PROBLEM DESCRIPTION: Include in the output the line containing "Scholz-reflection hypothesis of" and each subsequent line of the records, through the end, transcribed exactly. Add nothing else.

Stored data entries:
————

import Literature.NumberTheory.CubicFields.ThreeTorsionMeanBoundNeg
import Literature.NumberTheory.CubicFields.UniformityPerDiscBound
import HarnessLib

/-!
# BTT 2023, Proposition 4.5 (the case `q² ∣ D`) from Hasse's dictionary

`Proofs` file (theorems only), topic `Literature/NumberTheory/CubicFields`.  The uniformity estimate
`btt_uniformity_sqDvd` (`UniformityEstimate.lean`):
`Σ_{0 < ±D < X, q² ∣ D} h(D) = O(6^{ω(q)} X / q²)` for squarefree `q`, proved from the single remaining
named fact of the tree, the form–field dictionary
`threeTorsion_eq_two_mul_cubicFieldCountOfDisc_add_one` (`#Cl(ℚ(√D))[3] = 2·N₃(D) + 1`, Hasse 1930 /
Davenport–Heilbronn 1971), via `btt_uniformity_sqDvd_of_mean_of_perDisc` (maximal/non-maximal reduction
and field reduction), the class-field-theoretic per-discriminant bound `cubicFieldCountOfDisc_le_threeTorsion`
(`UniformityPerDiscBound`), and Davenport's bounds `O(X)` for classes of binary cubic forms of both signs
(`DavenportBoundPos`, `DavenportBoundNeg`) feeding `mean_threeTorsion_of_dictionary`.  This removes the
Scholz-reflection hypothesis of `btt_uniformity_sqDvd_of_dictionary_of_scholz`.

## References

* M. Bhargava, T. Taniguchi, F. Thorne, *Improved error estimates for the Davenport–Heilbronn theorems*,
  Math. Ann. 389 (2024), Prop. 4.5 [BhargavaTaniguchiThorne2023].
* K. Belabas, M. Bhargava, C. Pomerance, *Error estimates for the Davenport–Heilbronn theorems*, Duke
  Math. J. 153 (2010), Lemmas 2.2, 3.3, 3.4 [BelabasBhargavaPomerance2010].
-/

noncomputable section

namespace Literature.NumberTheory.CubicFields

open Literature.NumberTheory.QuadraticFields

/-- **BTT 2023, Prop. 4.5, from Hasse's dictionary** (the named fact
`threeTorsion_eq_two_mul_cubicFieldCountOfDisc_add_one`, taken as hypothesis; all other inputs proved).
[cite: BhargavaTaniguchiThorne2023, Prop. 4.5] -/
theorem btt_uniformity_sqDvd_of_dictionary
    (hdict : threeTorsion_eq_two_mul_cubicFieldCountOfDisc_add_one) : btt_uniformity_sqDvd :=
  btt_uniformity_sqDvd_of_mean_of_perDisc (mean_threeTorsion_of_dictionary_fact hdict)
    cubicFieldCountOfDisc_le_threeTorsion

/-- The same with the dictionary hypothesis unfolded. [cite: BhargavaTaniguchiThorne2023, Prop. 4.5] -/
theorem btt_uniformity_sqDvd_of_dictionary'
    (hdict : ∀ D : ℤ, ((D % 4 = 1 ∧ Squarefree D ∧ D ≠ 1) ∨
      (4 ∣ D ∧ (D / 4 % 4 = 2 ∨ D / 4 % 4 = 3) ∧ Squarefree (D / 4))) →
      quadFieldThreeTorsion D = 2 * cubicFieldCountOfDisc D + 1) : btt_uniformity_sqDvd :=
  btt_uniformity_sqDvd_of_mean_of_perDisc (mean_threeTorsion_of_dictionary hdict)
    cubicFieldCountOfDisc_le_threeTorsion

end Literature.NumberTheory.CubicFields

end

————

RESULT:
Scholz-reflection hypothesis of `btt_uniformity_sqDvd_of_dictionary_of_scholz`.

## References

* M. Bhargava, T. Taniguchi, F. Thorne, *Improved error estimates for the Davenport–Heilbronn theorems*,
  Math. Ann. 389 (2024), Prop. 4.5 [BhargavaTaniguchiThorne2023].
* K. Belabas, M. Bhargava, C. Pomerance, *Error estimates for the Davenport–Heilbronn theorems*, Duke
  Math. J. 153 (2010), Lemmas 2.2, 3.3, 3.4 [BelabasBhargavaPomerance2010].
-/

noncomputable section

namespace Literature.NumberTheory.CubicFields

open Literature.NumberTheory.QuadraticFields

/-- **BTT 2023, Prop. 4.5, from Hasse's dictionary** (the named fact
`threeTorsion_eq_two_mul_cubicFieldCountOfDisc_add_one`, taken as hypothesis; all other inputs proved).
[cite: BhargavaTaniguchiThorne2023, Prop. 4.5] -/
theorem btt_uniformity_sqDvd_of_dictionary
    (hdict : threeTorsion_eq_two_mul_cubicFieldCountOfDisc_add_one) : btt_uniformity_sqDvd :=
  btt_uniformity_sqDvd_of_mean_of_perDisc (mean_threeTorsion_of_dictionary_fact hdict)
    cubicFieldCountOfDisc_le_threeTorsion

/-- The same with the dictionary hypothesis unfolded. [cite: BhargavaTaniguchiThorne2023, Prop. 4.5] -/
theorem btt_uniformity_sqDvd_of_dictionary'
    (hdict : ∀ D : ℤ, ((D % 4 = 1 ∧ Squarefree D ∧ D ≠ 1) ∨
      (4 ∣ D ∧ (D / 4 % 4 = 2 ∨ D / 4 % 4 = 3) ∧ Squarefree (D / 4))) →
      quadFieldThreeTorsion D = 2 * cubicFieldCountOfDisc D + 1) : btt_uniformity_sqDvd :=
  btt_uniformity_sqDvd_of_mean_of_perDisc (mean_threeTorsion_of_dictionary hdict)
    cubicFieldCountOfDisc_le_threeTorsion

end Literature.NumberTheory.CubicFields

end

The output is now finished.